The git range-diff command compares two commit ranges. You can use this to check how a branch changed before and after a rebase, or to find differences between a commit on your main branch and a corresponding backport on a long-term-support branch.

If you’ve ever tried to use git diff to figure out the changes introduced by resolving merge conflicts, you might understand the pain point this helps address — git diff shows you all the changes between two commits, so you get all the changes introduced by the merge as well as all the conflict resolutions. git range-diff factors these changes out and makes it a lot easier to see how a branch changed over time. (It is an endless pet peeve of mine that GitHub does not give any visibility into how a PR changes when you push commits to it. As a result, many developers who have only used version control through GitHub have no idea that this sort of tool is even possible, despite being trivial to construct.)

I’ve started to use git range-diff more lately, but I’ve been somewhat baffled by the output format, which the man page considers unworthy of explanation. Last night I read some of the Git source code to figure out how git range-diff works — here’s what I found.

Diffs of diffs

git range-diff runs two git diff operations and then diffs the results. The output syntax is not very special — it’s literally just a diff of diffs. The first column of diff markers shows you how the diffs changed, and the second column shows you the diff itself.

Let’s walk through a set of changes to learn how to read diffs of diffs. Suppose we have a shell script which finds YAML files:

find \
    -path '*.yaml'

You notice that it’s not picking up files with the .yml extension, so you add another clause:

find \
    -path '*.yaml' \
    -o -path '*.yml'

Meanwhile, your colleague runs ShellCheck on the script, notices that some implementations of find have no default path and adds one to fix the script on macOS and other BSDs:

find \
    . \
    -path '*.yaml'

You merge in your colleague’s changes, producing this result:

find \
    . \
    -path '*.yaml' \
    -o -path '*.yml'

Then, you run git range-diff main BEFORE_MERGE AFTER_MERGE, perhaps using git reflog to find the commit hashes before and after merging in the changes from main. Here’s the diff output:

  ## find-yaml.sh ##
 @@
- #!/usr/bin/env bash

  find \
+     . \
 -    -path '*.yaml'
 +    -path '*.yaml' \
 +    -o -path '*.yml'

First, note the - #!/usr/bin/env bash line. Due to the extra argument to find added in main, the changes in the AFTER_MERGE commit start one line later in the file, so the diff’s context starts one line later as well. This shows up as the context line being removed, even though it wasn’t changed on either side!
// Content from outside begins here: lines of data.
import Literature.Computability.Complexity.FKPointLocationStateFP
import Literature.Computability.Complexity.FKPointLocationReadoutFP
import Literature.Computability.Complexity.FKProtocolDriver
import Literature.Computability.Complexity.SignQueryPadding
import Literature.Computability.Complexity.FournierKoiranTransferOracle
import HarnessLib

/-!
# Fournier–Koiran point location, XVII: the location procedure as a one-bit protocol (definitions)

Topic `Literature/Computability/Complexity`, grouping namespace `FKPointLocation`. The location
procedure of Fournier–Koiran (ICALP 2000 = LIP RR-1999-21, §2, Thm 2) as a ONE-BIT PROTOCOL in the
sense of `FKProtocolDriver.lean` (selector `isNP`, sign probes `qry`, `NP` statements `Lnp`, answer
stream `FKTransfer.answers … (signEnv x) n t`), in dimension `n` with the level parameters
`QOf T n = paramsOf n (T(n)+1)` (coefficient bound `2^{T(n)+1}`, homogenised dimension `n + 1`):

* `utask` (the scheduled task after `|prev|` answers), `isNPOf`, the probe `qryOf m` (the integer
  list `squeryList` of the queried form `uqueryForm` of the replayed state `ustate`, coded by
  `encodingIntBool.listBool` and padded to length `m(n)`), the verifier language `LverOf` (the checks
  `ucheck` of `FKPointLocationChecksFP.lean` on the decoded input) and the statements `LnpOf qc`;
* the read-out `readout` (denominator and numerators of the de-homogenised located point);
* list lemmas, the prefix property of the answer stream (`answers_add`), and the typed reference run
  (`tdat`, `tans`: the states and truthful answers of the typed protocol of
  `FKPointLocationProtocol.lean` on `x̂ = (x, 1)`), against which the protocol is compared in
  `FKPointLocationProtocolRun.lean`.

## References

* H. Fournier, P. Koiran, *Lower bounds are not easier over the reals: inside PH*, ICALP 2000,
  LNCS 1853 = LIP RR-1999-21, §2.1, §2.3, Thm 2, Thm 3 (p. 11). [FournierKoiran2000]
-/

namespace Literature.Computability.Complexity

namespace FKPointLocation

open _root_.Computability CodeFP Polynomial FKTransfer Brick

/-! ### The protocol in dimension `n` -/

section Defs

variable (T : Polynomial ℕ)

/-- The level parameters in dimension `n`: `D = n + 1`, `B = 2^{T(n)+1}`. [cite: FournierKoiran2000, §2.1–2.3] -/
def QOf (n : ℕ) : LevelParams := paramsOf n (T.eval n + 1)

/-- Their untyped record. [folklore] -/
abbrev POf (n : ℕ) : UParams := (QOf T n).toU

/-- The scheduled task after the answers `prev` (the final task past the schedule). [cite: FournierKoiran2000, §2.1] -/
def utask (P : UParams) (prev : List Bool) : UTask := (uagenda P).getD prev.length UTask.fin

/-- **The selector**: the next question is an `NP` question iff the scheduled task is not a sign task.
[cite: FournierKoiran2000, §2.1] -/
def isNPOf (n : ℕ) (prev : List Bool) : Bool := !(utask (POf T n) prev).isSign

/-- The integer list `[a_n + c, a_0, …, a_{n-1}]` of the sign query, on `x ∈ ℝⁿ`, of the homogeneous
form `(a, c)` at `x̂ = (x, 1)`. [cite: FournierKoiran2000, §2.3 (`x_{n+1} = 1`)] -/
def squeryList (n : ℕ) (φ : UAff) : List ℤ := (vget φ.1 n + φ.2) :: φ.1.take n

/-- The integer list probed after the answers `prev`. [cite: FournierKoiran2000, §2.1 Step k] -/
def probeOf (n : ℕ) (prev : List Bool) : List ℤ :=
  squeryList n (uqueryForm (POf T n) (ustate (POf T n) prev) (utask (POf T n) prev))

/-- **The probe**: the code of the probed list, padded (or cut) to length `m(n)`. [cite: FournierKoiran2000, §2.1–2.2] -/
def qryOf (m : Polynomial ℕ) (n : ℕ) (prev : List Bool) : List Bool :=
  (listE smE (probeOf T n prev)).takeD (m.eval n) false

/-- **The verifier language** of the `NP` statements: `⟨⟨1ⁿ, prev⟩, cert⟩` such that `cert` passes the
check of the scheduled task in the replayed state. [cite: FournierKoiran2000, §2.1] -/
def LverOf : Language Bool :=
  {z | ucheck (POf T (fstF (fstF z)).length) (2 ^ (T.eval (fstF (fstF z)).length + 1))
    (ustate (POf T (fstF (fstF z)).length) (sndF (fstF z))) (utask (POf T (fstF (fstF z)).length) (sndF (fstF z))) (sndF z) = true}

/-- **The `NP` statements**: some certificate of length `≤ qc(|w|)` passes. [cite: FournierKoiran2000, §2.1] -/
def LnpOf (qc : Polynomial ℕ) : Language Bool :=
  {w | ∃ y : List Bool, y.length ≤ qc.eval w.length ∧ boolPair w y ∈ LverOf T}

/-- **The read-out**: denominator and numerators of the de-homogenised located point, from the
homogeneous integer coordinates `uxsOf` of the replayed state. [cite: FournierKoiran2000, §2.3–2.4, p. 11] -/
def readout (n : ℕ) (prev : List Bool) : ℕ × List ℤ :=
  ((vget (uxsOf (POf T n) (POf T n).amax (ustate (POf T n) prev).levels).1 n).toNat,
    (uxsOf (POf T n) (POf T n).amax (ustate (POf T n) prev).levels).1.take n)

end Defs

/-! ### List lemmas -/

section Lists

variable {α β : Type}

/-- `takeD` beyond the length pads. [folklore] -/
theorem takeD_eq_append_of_le (l : List α) (d : α) {k : ℕ} (h : l.length ≤ k) :
    l.takeD k d = l ++ List.replicate (k - l.length) d := by
  induction l generalizing k with
  | nil => simp
  | cons a l ih =>
    cases k with
    | zero => simp at h
    | succ k =>
      rw [List.takeD_succ, List.cons_append]
      simp only [List.head?_cons, Option.getD_some, List.tail_cons, List.length_cons, Nat.add_sub_add_right]
      rw [ih (by simpa using h)]

/-- Zipping with a list extended by one item beyond a full prefix. [folklore] -/
theorem zip_append_singleton_of_lt (l : List α) (p : List β) (b : β) (h : p.length < l.length) :
    l.zip (p ++ [b]) = l.zip p ++ [(l[p.length], b)] := by
  induction l generalizing p with
  | nil => simp at h
  | cons a l ih =>
    cases p with
    | nil => simp
    | cons c p =>
      rw [List.cons_append, List.zip_cons_cons, List.zip_cons_cons, ih p (by simpa using h), List.cons_append]
      rfl

/-- Zipping ignores the items of the second list beyond the first. [folklore] -/
theorem zip_append_of_length_le (l : List α) (p q : List β) (h : l.length ≤ p.length) : l.zip (p ++ q) = l.zip p := by
  induction l generalizing p with
  | nil => simp
  | cons a l ih =>
    cases p with
    | nil => simp at h
    | cons c p => rw [List.cons_append, List.zip_cons_cons, List.zip_cons_cons, ih p (by simpa using h)]

/-- `getD` of a mapped list inside the range. [folklore] -/
theorem getD_map_of_lt (f : α → β) (l : List α) (d : β) (d' : α) {i : ℕ} (h : i < l.length) :
    (l.map f).getD i d = f (l.getD i d') := by
  rw [List.getD_eq_getElem _ _ (by simpa using h), List.getD_eq_getElem _ _ h, List.getElem_map]

end Lists

/-! ### The answers are prefixes of one another -/

section Answers

variable {isNP : ℕ → List Bool → Bool} {qry : ℕ → List Bool → List Bool} {Lnp : Language Bool}

/-- Later answer lists extend earlier ones. [folklore] -/
theorem answers_add (σ : List Bool → Bool) (n t : ℕ) : ∀ k, ∃ e : List Bool,
    answers isNP qry Lnp σ n (t + k) = answers isNP qry Lnp σ n t ++ e
  | 0 => ⟨[], by simp⟩
  | k + 1 => by
    obtain ⟨e, he⟩ := answers_add σ n t k
    exact ⟨e ++ [nextAns isNP qry Lnp σ n (answers isNP qry Lnp σ n (t + k))], by
      rw [← Nat.add_assoc, answers_succ, he, List.append_assoc]⟩

end Answers

/-! ### The typed reference run -/

section Run

variable (T : Polynomial ℕ) (n : ℕ) (x : Fin n → ℝ)

/-- The final question of the typed protocol is not used by the location part (it is asked by the
driver, `FKProtocolDriver`); any statement will do. [folklore] -/
def finT : Cert (QOf T n).D → Prop := fun _ => False

/-- The typed state after `t` scheduled tasks, with truthful answers on `x̂ = (x, 1)`. [cite: FournierKoiran2000, §2.1] -/
noncomputable def tdat (t : ℕ) : Data (QOf T n).D :=
  runFrom (QOf T n) (finT T n) (hat x) (Data.init (QOf T n).D) ((agenda (QOf T n)).take t)

/-- The typed truthful answers to the first `t` scheduled tasks. [cite: FournierKoiran2000, §2.1] -/
noncomputable def tans : ℕ → List Bool
  | 0 => []
  | t + 1 => tans t ++ [truth (finT T n) (certOf (QOf T n)) (hat x) (tdat T n x t) ((agenda (QOf T n)).getD t Task.close)]

variable {T n x}

/-- `|tans t| = t`. [folklore] -/
@[simp] theorem length_tans : ∀ t, (tans T n x t).length = t
  | 0 => rfl
  | t + 1 => by rw [tans, List.length_append, length_tans t]; rfl

/-- The typed state advances by one truthful step. [folklore] -/
theorem tdat_succ {t : ℕ} (ht : t < (agenda (QOf T n)).length) :
    tdat T n x (t + 1) = step (QOf T n) (finT T n) (hat x) (tdat T n x t) ((agenda (QOf T n)).getD t Task.close) := by
  rw [tdat, tdat, List.take_add_one, List.getElem?_eq_getElem ht, Option.toList_some, runFrom_append, runFrom_cons, runFrom_nil,
    List.getD_eq_getElem _ _ ht]

/-- After the whole schedule the typed state is `finalData`. [folklore] -/
theorem tdat_length : tdat T n x (agenda (QOf T n)).length = finalData (QOf T n) (finT T n) (hat x) := by
  rw [tdat, List.take_length]; rfl

/-- `x̂ ≠ 0`. [cite: FournierKoiran2000, §2.3] -/
theorem hat_ne_zero : ∃ i, hat x i ≠ 0 := ⟨Fin.last n, by simp [hat]⟩

end Run

end FKPointLocation

end Literature.Computability.Complexity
This is a rather confusing result of git range-diff’s extremely naïve implementation — it makes no effort to distinguish between context lines and actual meaningful elements of the diff. This is the sort of obvious UX pitfall that made me assume that surely git range-diff would do something slightly smarter than literally diffing two diffs, but I don’t know why I expected that. It’s Git, after all.

Similarly, the next + line shows us that the . argument is present in the AFTER_MERGE commit, but that it wasn’t added by the AFTER_MERGE commit. Unlike git diff, which shows you all changes between two commits, git range-diff will only show you changes from previous commits when they’re present as context in the diffs of the commits you actually care about.
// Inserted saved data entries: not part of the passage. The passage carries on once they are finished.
import Mathlib
import Literature.Analysis.Calculus.RadialHardyTwoEdge
import HarnessLib

/-!
# Hardy chains on `[r₁, r₂] ⊂ (0, ∞)`: `∫ (k^{(m)})² / r^{2(ℓ+1−m)} ≤ 4^{ℓ+1−m} ∫ (k^{(ℓ+1)})²`

Analysis/Calculus support file (everything proved). Iterating the weighted interval Hardy inequality
of `RadialHardyTwoEdge.lean` (`hardy_sq_interval_weighted_le`, weight `ζ = r^{−2q}`) for a function
vanishing at the left endpoint gives the single step
`∫_{r₁}^{r₂} Φ²/r^{2q+2} ≤ 4 ∫_{r₁}^{r₂} Φ'²/r^{2q}` (`hardy_sq_div_pow_le`, `Φ(r₁) = 0`, `0 < r₁ ≤ r₂`),
and, for `k ∈ C^{ℓ+1}` whose derivatives of order `≤ ℓ` vanish at `r₁`, the chain
`∫_{r₁}^{r₂} (k^{(m)})²/r^{2(ℓ+1−m)} ≤ 4^{ℓ+1−m} ∫_{r₁}^{r₂} (k^{(ℓ+1)})²` for every `m ≤ ℓ + 1`
(`hardy_chain_iteratedDeriv_le`). This is the coercivity input ("Hardy modulo Taylor polynomials") of
the exact inverse-square exterior channel estimate for `ψ_tt − ψ_xx + ℓ(ℓ+1)x⁻²ψ = 0` via the
intertwining operators `∂ − k/x` (route PhotonSphereChannels, `FixedModeChannels`, far side,
stmt-FinalStateConjecture-10048). Constants are not sharp (`4` per step instead of `(2/(2q+1))²`).
Folklore.
-/

noncomputable section

namespace Literature.Analysis.Calculus

open MeasureTheory Set intervalIntegral

/-- **One weighted Hardy step.** For `0 < r₁ ≤ r₂`, `Φ` with continuous derivative `Φ'` on
`[r₁, r₂]` and `Φ(r₁) = 0`: `∫_{r₁}^{r₂} Φ²/r^{2q+2} ≤ 4 ∫_{r₁}^{r₂} Φ'²/r^{2q}`. [folklore] -/
theorem hardy_sq_div_pow_le {Φ Φ' : ℝ → ℝ} {r₁ r₂ : ℝ} (hr₁ : 0 < r₁) (hr : r₁ ≤ r₂)
    (hΦ : ∀ r ∈ Icc r₁ r₂, HasDerivAt Φ (Φ' r) r) (hΦ'c : ContinuousOn Φ' (Icc r₁ r₂))
    (h0 : Φ r₁ = 0) (q : ℕ) :
    ∫ r in r₁..r₂, Φ r ^ 2 / r ^ (2 * q + 2) ≤ 4 * ∫ r in r₁..r₂, Φ' r ^ 2 / r ^ (2 * q) := by
  have hpos : ∀ r ∈ Icc r₁ r₂, 0 < r := fun r hr' => hr₁.trans_le hr'.1
  -- the weight `ζ = r^{-2q}` and its derivative
  set ζ : ℝ → ℝ := fun r => (r ^ (2 * q))⁻¹ with hζ
  set ζ' : ℝ → ℝ := fun r => -((2 * q : ℕ) * r ^ (2 * q - 1)) / (r ^ (2 * q)) ^ 2 with hζ'
  have hζd : ∀ r ∈ Icc r₁ r₂, HasDerivAt ζ (ζ' r) r := by
    intro r hr'
    have hr0 : r ^ (2 * q) ≠ 0 := pow_ne_zero _ (hpos r hr').ne'
    have h := (hasDerivAt_pow (2 * q) r).inv hr0
    simp only [hζ, hζ']
    exact h
  have hζ'c : ContinuousOn ζ' (Icc r₁ r₂) := by
    refine ContinuousOn.div (by fun_prop) (by fun_prop) fun r hr' => ?_
    exact pow_ne_zero _ (pow_ne_zero _ (hpos r hr').ne')
  have hζ0 : ∀ r ∈ Icc r₁ r₂, 0 ≤ ζ r := fun r hr' => by
    simp only [hζ]; exact inv_nonneg.2 (pow_nonneg (hpos r hr').le _)
  have h := hardy_sq_interval_weighted_le hr₁ hr hΦ hζd hΦ'c hζ'c hζ0
  rw [h0] at h
  simp only [zero_pow two_ne_zero, mul_zero, zero_div, zero_add] at h
  -- drop the non-negative layer and outer-edge terms
  have hlayer : 0 ≤ ∫ r in r₁..r₂, (-ζ' r) * Φ r ^ 2 / r := by
    refine intervalIntegral.integral_nonneg hr fun r hr' => ?_
    have hrp : 0 < r := hpos r hr'
    have hneg : 0 ≤ -ζ' r := by
      simp only [hζ', neg_div, neg_neg]
      positivity
    exact div_nonneg (mul_nonneg hneg (sq_nonneg _)) hrp.le
  have hedge : 0 ≤ ζ r₂ * Φ r₂ ^ 2 / r₂ :=
    div_nonneg (mul_nonneg (hζ0 r₂ ⟨hr, le_rfl⟩) (sq_nonneg _)) (hr₁.le.trans hr)
  have hmain : (∫ r in r₁..r₂, ζ r * Φ r ^ 2 / r ^ 2) ≤ 4 * ∫ r in r₁..r₂, ζ r * Φ' r ^ 2 := by
    linarith
  -- rewrite the weights
  have e1 : (∫ r in r₁..r₂, ζ r * Φ r ^ 2 / r ^ 2) = ∫ r in r₁..r₂, Φ r ^ 2 / r ^ (2 * q + 2) := by
    refine integral_congr fun r hr' => ?_
    rw [uIcc_of_le hr] at hr'
    have hrp : (r : ℝ) ≠ 0 := (hpos r hr').ne'
    simp only [hζ]
    field_simp
    ring
  have e2 : (∫ r in r₁..r₂, ζ r * Φ' r ^ 2) = ∫ r in r₁..r₂, Φ' r ^ 2 / r ^ (2 * q) := by
    refine integral_congr fun r hr' => ?_
    simp only [hζ]
    ring
  rw [e1, e2] at hmain
  exact hmain

/-- **Hardy chain.** For `0 < r₁ ≤ r₂`, `k ∈ C^{ℓ+1}(ℝ)` with `k^{(j)}(r₁) = 0` for all `j ≤ ℓ`, and
`p ≤ ℓ + 1`: `∫_{r₁}^{r₂} (k^{(ℓ+1−p)})² / r^{2p} ≤ 4^p ∫_{r₁}^{r₂} (k^{(ℓ+1)})²`. [folklore] -/
theorem hardy_chain_iteratedDeriv_le {k : ℝ → ℝ} {ℓ : ℕ} (hk : ContDiff ℝ (ℓ + 1) k) {r₁ r₂ : ℝ}
    (hr₁ : 0 < r₁) (hr : r₁ ≤ r₂) (hvan : ∀ j ≤ ℓ, iteratedDeriv j k r₁ = 0) {p : ℕ}
    (hp : p ≤ ℓ + 1) :
    ∫ r in r₁..r₂, iteratedDeriv (ℓ + 1 - p) k r ^ 2 / r ^ (2 * p)
      ≤ 4 ^ p * ∫ r in r₁..r₂, iteratedDeriv (ℓ + 1) k r ^ 2 := by
  induction p with
  | zero => simp
  | succ p ih =>
    have hp' : p ≤ ℓ + 1 := Nat.le_of_succ_le hp
    set m : ℕ := ℓ + 1 - (p + 1) with hm
    have hmℓ : m ≤ ℓ := by omega
    have hm1 : m + 1 = ℓ + 1 - p := by omega
    -- `Φ = k^{(m)}`, `Φ' = k^{(m+1)}`
    have hdiff : Differentiable ℝ (iteratedDeriv m k) :=
      hk.differentiable_iteratedDeriv m (by exact_mod_cast Nat.lt_succ_of_le hmℓ)
    have hcont : Continuous (iteratedDeriv (m + 1) k) :=
      hk.continuous_iteratedDeriv (m + 1) (by exact_mod_cast Nat.succ_le_succ hmℓ)
    have hΦ : ∀ r ∈ Icc r₁ r₂, HasDerivAt (iteratedDeriv m k) (iteratedDeriv (m + 1) k r) r := by
      intro r _
      rw [iteratedDeriv_succ]
      exact (hdiff r).hasDerivAt
    have hstep := hardy_sq_div_pow_le hr₁ hr hΦ hcont.continuousOn (hvan m hmℓ) p
    rw [show 2 * p + 2 = 2 * (p + 1) by ring] at hstep
    rw [hm1] at hstep
    calc (∫ r in r₁..r₂, iteratedDeriv m k r ^ 2 / r ^ (2 * (p + 1)))
        ≤ 4 * ∫ r in r₁..r₂, iteratedDeriv (ℓ + 1 - p) k r ^ 2 / r ^ (2 * p) := hstep
      _ ≤ 4 * (4 ^ p * ∫ r in r₁..r₂, iteratedDeriv (ℓ + 1) k r ^ 2) :=
          mul_le_mul_of_nonneg_left (ih hp') (by norm_num)
      _ = 4 ^ (p + 1) * ∫ r in r₁..r₂, iteratedDeriv (ℓ + 1) k r ^ 2 := by ring

/-- **Hardy chain, `m`-form**: under the same hypotheses, for `m ≤ ℓ + 1`,
`∫_{r₁}^{r₂} (k^{(m)})²/r^{2(ℓ+1−m)} ≤ 4^{ℓ+1−m} ∫_{r₁}^{r₂} (k^{(ℓ+1)})²`. [folklore] -/
theorem hardy_chain_iteratedDeriv_le' {k : ℝ → ℝ} {ℓ : ℕ} (hk : ContDiff ℝ (ℓ + 1) k) {r₁ r₂ : ℝ}
    (hr₁ : 0 < r₁) (hr : r₁ ≤ r₂) (hvan : ∀ j ≤ ℓ, iteratedDeriv j k r₁ = 0) {m : ℕ}
    (hm : m ≤ ℓ + 1) :
    ∫ r in r₁..r₂, iteratedDeriv m k r ^ 2 / r ^ (2 * (ℓ + 1 - m))
      ≤ 4 ^ (ℓ + 1 - m) * ∫ r in r₁..r₂, iteratedDeriv (ℓ + 1) k r ^ 2 := by
  have h := hardy_chain_iteratedDeriv_le hk hr₁ hr hvan (p := ℓ + 1 - m) (by omega)
  rwa [show ℓ + 1 - (ℓ + 1 - m) = m by omega] at h

end Literature.Analysis.Calculus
The rest of the changes are present in both versions of the diff.

To help make it easier to distinguish between a diff marker in the first column and one in the second column, git range-diff applies “dual coloring”, which colors the background (instead of the text) of the first column of diff markers.

Suppose you want to make your intent clearer, so you go and add a comment to explain your change:

# Make sure to find `.yaml` and `.yml` files!
find \
    . \
    -path '*.yaml' \
    -o -path '*.yml'

You amend your commit and run the range-diff again. Now, we see this line in the output:

++# Make sure to find `.yaml` and `.yml` files!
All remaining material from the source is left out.